L’action se passe pendant le Directoire (1795-1799), soit quelque 80 ans en amont. Juste après la fin de la Terreur, s’était installé un régime républicain, avec notamment le partage du pouvoir entre 5 « directeurs » pendant 4 ans. Ce fut une période de liberté, de foisonnement culturel et artistique, représenté par les Incroyables et les Merveilleuses. Une période propre à titiller l’imagination d’un compositeur et de trois librettistes
La principale originalité de leur « opéra comique » est de mêler personnages réels et personnages de fiction.

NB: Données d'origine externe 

/-! ## The special fibre of the sub-lift lies in the carrier section -/

/-- **`C_k ⊆ Γ`.** If `γ ∈ K` (SUB-LIFT: `K = (z, δ, ϖ)` the ideal of the special fibre of `D′ = V(z, δ)`,
and `γ = g̃″g̃‴ + ϖh = δ·g̃‴ + ϖ·(h − G′g̃‴) ∈ (δ, ϖ)`), then on the `γ`-chart the ideal `(z/γ, γ)` of
the carrier section `Γ = St(Ẽ) ∩ E` is contained in the ideal `(z/γ) + K·R[I/γ]` of `V(z/γ) ∩ V(K)`:
the special fibre of the strict transform `C = V(z/γ, δ)` of `D′` lies in `Γ`, and (by
`exists_ringEquiv_quotient_blowupAlgebra_pair_sup` for `K` and for `(γ, z)`) it is the piece of
`Γ ≅ C_Δ` lying over `V(K) = Z″ ⊆ C_Δ` — «`C_k = Γ″` exactly». [folklore] -/
theorem carrierSection_le_specialFibre_strictTransform (γ z : R) (K : Ideal R) (hγK : γ ∈ K) :
    Ideal.span {blowupAlgebra.gen (Ideal.span {γ, z}) γ z (right_mem_span_pair γ z),
        algebraMap R (blowupAlgebra (Ideal.span {γ, z}) γ) γ} ≤
      Ideal.span {blowupAlgebra.gen (Ideal.span {γ, z}) γ z (right_mem_span_pair γ z)} ⊔
        K.map (algebraMap R (blowupAlgebra (Ideal.span {γ, z}) γ)) := by
  rw [Ideal.span_le]
  intro x hx
  rcases hx with rfl | hx
  · exact Ideal.mem_sup_left (Ideal.mem_span_singleton_self _)
  · rw [Set.mem_singleton_iff.mp hx]
    exact Ideal.mem_sup_right (Ideal.mem_map_of_mem _ hγK)

/-- The carrier section is a section: `(z/γ, γ) = (z/γ) + (γ, z)·R[I/γ]` (since `z = γ·(z/γ)`), so that
`exists_ringEquiv_quotient_blowupAlgebra_pair_sup` with `K = (γ, z)` reads **`Γ ≅ C_Δ = V(γ, z)`**.
[folklore] -/
theorem span_carrierSection_eq_sup (γ z : R) :
    Ideal.span {blowupAlgebra.gen (Ideal.span {γ, z}) γ z (right_mem_span_pair γ z),
        algebraMap R (blowupAlgebra (Ideal.span {γ, z}) γ) γ} =
      Ideal.span {blowupAlgebra.gen (Ideal.span {γ, z}) γ z (right_mem_span_pair γ z)} ⊔
        (Ideal.span {γ, z}).map (algebraMap R (blowupAlgebra (Ideal.span {γ, z}) γ)) := by
  apply le_antisymm
  · exact carrierSection_le_specialFibre_strictTransform γ z _ (left_mem_span_pair γ z)
  · refine sup_le (Ideal.span_mono (Set.singleton_subset_iff.mpr (Set.mem_insert _ _))) ?_
    rw [Ideal.map_span, Ideal.span_le]
    rintro _ ⟨x, hx, rfl⟩
    rcases hx with rfl | hx
    · exact Ideal.subset_span (Set.mem_insert_of_mem _ (Set.mem_singleton _))
    · rw [Set.mem_singleton_iff.mp hx]
      exact Ideal.span_mono (Set.singleton_subset_iff.mpr (Set.mem_insert _ _))
        (algebraMap_right_mem_span_gen _ _)

/-- **`Γ ≅ C_Δ`**: for a regular pair `(γ, z)`, the carrier section `V(z/γ, γ)` of the `γ`-chart is
isomorphic to the centre `V(γ, z)`, class of `r` ↦ `r̄`. [folklore] -/
theorem exists_ringEquiv_carrierSection (γ z : R) (hγ : γ ∈ nonZeroDivisors R)
    (hγz : ∀ r : R, γ ∣ r * z → γ ∣ r) :
    ∃ Φ : (blowupAlgebra (Ideal.span {γ, z}) γ ⧸
        Ideal.span {blowupAlgebra.gen (Ideal.span {γ, z}) γ z (right_mem_span_pair γ z),
          algebraMap R (blowupAlgebra (Ideal.span {γ, z}) γ) γ}) ≃+* R ⧸ Ideal.span {γ, z},
      ∀ r, Φ (Ideal.Quotient.mk _ (algebraMap R _ r)) = Ideal.Quotient.mk _ r := by
  obtain ⟨Φ, hΦ⟩ := exists_ringEquiv_quotient_blowupAlgebra_pair_sup γ z hγ hγz (Ideal.span {γ, z})
    (right_mem_span_pair γ z)
  refine ⟨(Ideal.quotEquivOfEq (span_carrierSection_eq_sup γ z)).trans Φ, fun r ↦ ?_⟩
  rw [RingEquiv.trans_apply, Ideal.quotEquivOfEq_mk, hΦ]

end Summit.ResolutionOfSingularities.ResolutionOfSingularities.Cruxes.EquisingularLiftNat.Sections

end
/-- **Linear disjointness of `ℚ(λ)` from `C` over `ℚ`** (Bays–Kirby–Wilkie 2010, Lemma 3.2 (iii)
= Lang, *Algebra*, VIII 3.3, for one element): if `λ` is transcendental over the `ℚ`-subspace
`Λ` (no non-zero polynomial with coefficients in `Λ` vanishes at `λ`), then every `ℚ`-linearly
independent family in `Λ` is `ℚ(λ)`-linearly independent. Proof: clear denominators and compare
coefficients of powers of `λ`. [cite: BaysKirbyWilkie2010, Lemma 3.2 (iii)] -/
theorem linearIndependent_adjoin_simple {l : F} (Λ : Submodule ℚ F)
    (htr : ∀ p : Polynomial F, (∀ m, p.coeff m ∈ Λ) → p.eval l = 0 → p = 0)
    {ι : Type*} {c : ι → F} (hc : ∀ i, c i ∈ Λ) (hli : LinearIndependent ℚ c) :
    LinearIndependent (IntermediateField.adjoin ℚ ({l} : Set F)) c := by
  classical
  set K : IntermediateField ℚ F := IntermediateField.adjoin ℚ ({l} : Set F) with hK
  rw [linearIndependent_iff']
  intro t g hsum i hi
  -- `g j = r_j(λ) / s_j(λ)` with `s_j(λ) ≠ 0`
  have hrep : ∀ j, ∃ r s : Polynomial ℚ, Polynomial.aeval l s ≠ 0 ∧
      ((g j : K) : F) = Polynomial.aeval l r / Polynomial.aeval l s := by
    intro j
    obtain ⟨r, s, h⟩ := (IntermediateField.mem_adjoin_simple_iff (F := ℚ) (α := l) ((g j : K) : F)).1 (g j).2
    by_cases hs : Polynomial.aeval l s = 0
    · refine ⟨0, 1, by simp, ?_⟩
      rw [h, hs, div_zero]
      simp
    · exact ⟨r, s, hs, h⟩
  choose r s hs0 hgrs using hrep
  -- clear denominators
  set D : F := ∏ j ∈ t, Polynomial.aeval l (s j) with hD
  have hD0 : D ≠ 0 := Finset.prod_ne_zero_iff.2 fun j _ => hs0 j
  set P : ι → Polynomial ℚ := fun j => r j * ∏ k ∈ t.erase j, s k with hP
  have hPeval : ∀ j ∈ t, (Polynomial.aeval l (P j) : F) = D * ((g j : K) : F) := by
    intro j hj
    simp only [hP, map_mul, map_prod]
    rw [hgrs j, hD, ← Finset.mul_prod_erase t (fun k => Polynomial.aeval l (s k)) hj]
    have hsj := hs0 j
    field_simp
  -- the polynomial `Q = ∑ P_j(T) c_j ∈ F[T]` has coefficients in `Λ` and vanishes at `λ`
  set Q : Polynomial F := ∑ j ∈ t, (P j).map (algebraMap ℚ F) * Polynomial.C (c j) with hQ
  have hQcoeff : ∀ m, Q.coeff m = ∑ j ∈ t, ((P j).coeff m) • c j := by
    intro m
    simp only [hQ, Polynomial.finsetSum_coeff, Polynomial.coeff_mul_C, Polynomial.coeff_map,
      Algebra.smul_def]
  have hQmem : ∀ m, Q.coeff m ∈ Λ := fun m => by
    rw [hQcoeff]
    exact Submodule.sum_mem _ fun j _ => Submodule.smul_mem _ _ (hc j)
  have hsmul : ∀ (a : K) (y : F), a • y = (a : F) * y := fun _ _ => rfl
  have hQeval : Q.eval l = 0 := by
    have h1 : Q.eval l = ∑ j ∈ t, Polynomial.aeval l (P j) * c j := by
      simp only [hQ, Polynomial.eval_finsetSum, Polynomial.eval_mul, Polynomial.eval_C,
        Polynomial.eval_map, Polynomial.aeval_def]
    have h2 : ∑ j ∈ t, Polynomial.aeval l (P j) * c j = D * ∑ j ∈ t, ((g j : K) : F) * c j := by
      rw [Finset.mul_sum]
      refine Finset.sum_congr rfl fun j hj => ?_
      rw [hPeval j hj, mul_assoc]
    have h3 : ∑ j ∈ t, ((g j : K) : F) * c j = 0 := by
      have : ∑ j ∈ t, g j • c j = ∑ j ∈ t, ((g j : K) : F) * c j :=
        Finset.sum_congr rfl fun j _ => hsmul _ _
      rw [← this, hsum]
    rw [h1, h2, h3, mul_zero]
  have hQ0 : Q = 0 := htr Q hQmem hQeval
  -- compare coefficients: all `P_j = 0` on `t`
  have hPzero : ∀ j ∈ t, P j = 0 := by
    intro j hj
    ext m
    have hm : ∑ k ∈ t, ((P k).coeff m) • c k = 0 := by
      rw [← hQcoeff, hQ0, Polynomial.coeff_zero]
    have := (linearIndependent_iff'.1 hli) t (fun k => (P k).coeff m) hm j hj
    simpa using this
  have hgi : D * ((g i : K) : F) = 0 := by
    rw [← hPeval i hi, hPzero i hi, map_zero]
  have hgi' : ((g i : K) : F) = 0 := (mul_eq_zero.1 hgi).resolve_left hD0
  exact_mod_cast hgi'
/-- **`Σ_{t,z} blockXSharp = blockX₂Sharp`.** [cite: FitznerVanDerHofstad2017, §5.1 (5.4) (arXiv:1506.07977v2 p. 48)] -/
theorem tsum_tsum_blockXSharp (κ : Fin d × Bool) (a a' : Fin 3) (u w w' u' : Site d) :
    ∑' t, ∑' z, blockXSharp L κ a a' u w t z w' u' = blockX₂Sharp L κ a a' u w w' u' := by
  have h1 : ∑' t, ∑' z, ∑ c : Fin 3, blockAiotaSt' L κ a c u w t z * blockASharp L c a' t z w' u' =
      ∑ c : Fin 3, comp (blockAiotaSt' L κ a c) (blockASharp L c a') u w w' u' := by
    simp only [comp]; simp_rw [tsum_finsetSum]
  have h2 : ∑' t, ∑' z, kd z t * blockT2Sharp L κ a a' u w w' t u' = ∑' t, blockT2Sharp L κ a a' u w w' t u' :=
    tsum_congr fun t => tsum_kd_mul_const t _
  simp only [blockXSharp, blockXRPrime, blockXR, blockX₂Sharp, ENNReal.tsum_add, h1, h2]

/-- **`Σ_{t,z} blockBSharpPt = blockBSharpFull`.** [cite: FitznerVanDerHofstad2017, §5.1 (5.4) (arXiv:1506.07977v2 p. 48); App. B (p. 76)] -/
theorem tsum_tsum_blockBSharpPt (κ : Fin d × Bool) (a a' : Fin 3) (u w w' u' : Site d) :
    ∑' t, ∑' z, blockBSharpPt L κ a a' u w t z w' u' = blockBSharpFull L κ a a' u w w' u' :=
  tsum_tsum_blockBFullpt' L (blockXSharp L) (blockX₂Sharp L) (tsum_tsum_blockXSharp L) κ a a' u w w' u'

/-- The block-summation hypothesis `hBpt` for the augmented pair. [cite: FitznerVanDerHofstad2017, §5.1 (5.4) (arXiv:1506.07977v2 p. 48); §6.2.1 (6.49)–(6.51) (pp. 65–67)] -/
theorem blockBSharpPt_hBpt :
    ∀ κ a a' (u w w' u' : Site d),
      ∑' t, ∑' z, blockBSharpPt L κ a a' u w t z w' u' ≤ blockBSharpFull L κ a a' u w w' u' :=
  fun κ a a' u w w' u' => (tsum_tsum_blockBSharpPt L κ a a' u w w' u').le

/-- Off entry class `0` the augmented pointwise block is the landed pointwise (5.4) (base-`u` `B^{(2)}` piece) plus
the payload. [cite: FitznerVanDerHofstad2017, §5.1 (5.4) (arXiv:1506.07977v2 p. 48); App. B (pp. 75–76)] -/
theorem blockBSharpPt_of_ne {a : Fin 3} (ha : a ≠ 0) (κ : Fin d × Bool) (a' : Fin 3) (u w t z w' u' : Site d) :
    blockBSharpPt L κ a a' u w t z w' u' =
      blockBpt L (blockBNTpt' L) κ a a' u w t z w' u' + blockXSharp L κ a a' u w t z w' u' := by
  simp only [blockBSharpPt, blockBFullpt', blockBpt'_of_ne L _ _ ha]

end Algebra

/-! ### D. Translation invariance -/

section TransInv

variable (L : Letters d)

/-- `blockT2Sharp` is translation invariant in its five vertices. [cite: FitznerVanDerHofstad2017, §5.1 "Elements of the bounds" (arXiv:1506.07977v2 p. 49)] -/
theorem blockT2Sharp_add (κ : Fin d × Bool) (a a' : Fin 3) (g u w w' t u' : Site d) :
    blockT2Sharp L κ a a' (u + g) (w + g) (w' + g) (t + g) (u' + g) = blockT2Sharp L κ a a' u w w' t u' := by
  have hAi : blockAiota' L κ a 1 (u + g) (w + g) (w' + g) (t + g) = blockAiota' L κ a 1 u w w' t :=
    isTransInv_blockAiota' L κ a 1 g u w w' t
  have hkdc : kdc (t + g) (u' + g) = kdc t u' := by simp only [kdc, add_left_inj]
  simp only [blockT2Sharp, hAi, hkdc, add_sub_add_right_eq_sub]

/-- The slot payload is translation invariant in all six vertices. [cite: FitznerVanDerHofstad2017, §5.1 "Elements of the bounds" (arXiv:1506.07977v2 p. 49)] -/
theorem isTransInv₆_blockXSharp (κ : Fin d × Bool) (a a' : Fin 3) : IsTransInv₆ (blockXSharp L κ a a') :=
  fun g u w t z x y => by
  have hAst : ∀ c, blockAiotaSt' L κ a c (u + g) (w + g) (t + g) (z + g) = blockAiotaSt' L κ a c u w t z :=
    fun c => isTransInv_blockAiotaSt' L κ a c g u w t z
  have hA : ∀ c, blockASharp L c a' (t + g) (z + g) (x + g) (y + g) = blockASharp L c a' t z x y :=
    fun c => isTransInv_blockASharp L c a' g t z x y
  have hkd : kd (z + g) (t + g) = kd z t := by simp only [kd, add_left_inj]
  simp only [blockXSharp, blockXRPrime, blockXR, hAst, hA, hkd, blockT2Sharp_add]

/-- The summed slot payload is translation invariant. [cite: FitznerVanDerHofstad2017, §5.1 "Elements of the bounds" (arXiv:1506.07977v2 p. 49)] -/
theorem isTransInv_blockX₂Sharp (κ : Fin d × Bool) (a a' : Fin 3) : IsTransInv (blockX₂Sharp L κ a a') := by
  have h1 : IsTransInv (fun u v x y => ∑ c : Fin 3, comp (blockAiotaSt' L κ a c) (blockASharp L c a') u v x y) :=
    IsTransInv.finsetSum Finset.univ fun c _ =>
      IsTransInv.comp (isTransInv_blockAiotaSt' L κ a c) (isTransInv_blockASharp L c a')
  have h2 : IsTransInv (fun u v x y => ∑' t, blockT2Sharp L κ a a' u v x t y) := by
    intro g u v x y
    show ∑' t, blockT2Sharp L κ a a' (u + g) (v + g) (x + g) t (y + g) = ∑' t, blockT2Sharp L κ a a' u v x t y
    rw [← (Equiv.addRight g).tsum_eq]
    exact tsum_congr fun t => blockT2Sharp_add L κ a a' g u v x t y
  exact isTransInv_add h1 h2

/-- The augmented pointwise block is translation invariant in all six vertices. [cite: FitznerVanDerHofstad2017, §5.1 "Elements of the bounds" (arXiv:1506.07977v2 p. 49)] -/
theorem isTransInv₆_blockBSharpPt (κ : Fin d × Bool) (a a' : Fin 3) : IsTransInv₆ (blockBSharpPt L κ a a') :=
  isTransInv₆_blockBFullpt' L (isTransInv₆_blockXSharp L) κ a a'

/-- The augmented block is translation invariant. [cite: FitznerVanDerHofstad2017, §5.1 "Elements of the bounds" (arXiv:1506.07977v2 p. 49)] -/
theorem isTransInv_blockBSharpFull (ι : Fin d × Bool) (a b : Fin 3) : IsTransInv (blockBSharpFull L ι a b) :=
  isTransInv_blockBFull' L (isTransInv_blockX₂Sharp L) ι a b

end TransInv

/-! ### E. Bond percolation: `W_d`-covariance -/

section SignedPerm

variable (p : unitInterval) (π : Equiv.Perm (Fin d)) (ε : Fin d → ℤˣ) {ρ : Fin d × Bool → Fin d × Bool}

/-- `A♯^{c,b}(0, σv, σx, σy) = A♯^{c,b}(0, v, x, y)`. [cite: FitznerVanDerHofstad2017, App. B Table "definition of A^{a,b}(0,v,x,y)" (arXiv:1506.07977v2 p. 74); §3.5 (p. 32)] -/
theorem perc_blockASharp₀_signedPerm (c b : Fin 3) (v x y : Site d) :
    blockASharp₀ (Letters.perc d p) c b (Site.signedPerm π ε v) (Site.signedPerm π ε x) (Site.signedPerm π ε y) =
      blockASharp₀ (Letters.perc d p) c b v x y := by
  fin_cases c <;> fin_cases b <;>
    simp only [blockASharp₀, kd_signedPerm_zero, kdc_signedPerm_zero, twoDD_signedPerm, perc_B_signedPerm]

/-- `A♯^{c,b}(σu, σv, σx, σy) = A♯^{c,b}(u, v, x, y)`. [cite: FitznerVanDerHofstad2017, App. B Table "definition of A^{a,b}(0,v,x,y)" (arXiv:1506.07977v2 p. 74); §3.5 (p. 32)] -/
theorem perc_blockASharp_signedPerm (c b : Fin 3) (u v x y : Site d) :
    blockASharp (Letters.perc d p) c b (Site.signedPerm π ε u) (Site.signedPerm π ε v) (Site.signedPerm π ε x)
      (Site.signedPerm π ε y) = blockASharp (Letters.perc d p) c b u v x y := by
  simp only [blockASharp, ofBase, ← signedPerm_sub, perc_blockASharp₀_signedPerm]

/-- `blockT2Sharp 𝐋 (ρκ) a a' (σ·) = blockT2Sharp 𝐋 κ a a' (·)` when `σ e_κ = e_{ρκ}`.
[cite: FitznerVanDerHofstad2017, App. B Table "A^{ι,a,b}" (arXiv:1506.07977v2 p. 75); §3.5 (p. 32)] -/
theorem perc_blockT2Sharp_signedPerm (hρ : ∀ κ, Site.signedPerm π ε (𝐞 κ) = 𝐞 (ρ κ)) (κ : Fin d × Bool)
    (a a' : Fin 3) (u w w' t u' : Site d) :
    blockT2Sharp (Letters.perc d p) (ρ κ) a a' (Site.signedPerm π ε u) (Site.signedPerm π ε w)
      (Site.signedPerm π ε w') (Site.signedPerm π ε t) (Site.signedPerm π ε u') =
      blockT2Sharp (Letters.perc d p) κ a a' u w w' t u' := by
  simp only [blockT2Sharp, kdc_signedPerm, perc_blockAiota'_signedPerm p π ε hρ, ← signedPerm_sub,
    perc_blockPS_signedPerm]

Parmi les premiers, Louis-Ange Pitou (1767-1848), journaliste et chansonnier royaliste, qui fut déporté à Cayenne pour quelques mois en 1797 ; il aurait aussi écrit en 1795 une chanson contre-révolutionnaire, Les Collets noirs, à la gloire de deux rois défunts, Louis XVI et Louis XVII.
Mlle Lange (1772-1825) également, fut une actrice et une « Merveilleuse » ; fille de comédiens ambulants, elle entrera à la Comédie-Française et eut une vie particulièrement remplie. Est également évoqué Paul Barras, un noble qui supprima sa particule en passant sous la bannière de la Révolution ; Mle Lange est l’une de ses nombreuses conquêtes, ce qui donne lieu au refrain bien connu :« Barras est roi, Lange est sa reine ; / Ah vraiment, c’était pas la peine,C’était pas la peine assurément / De changer de gouvernement ! »
Un refrain qui, on en conviendra volontiers, prend un air piquant en cette fin décembre 2024 !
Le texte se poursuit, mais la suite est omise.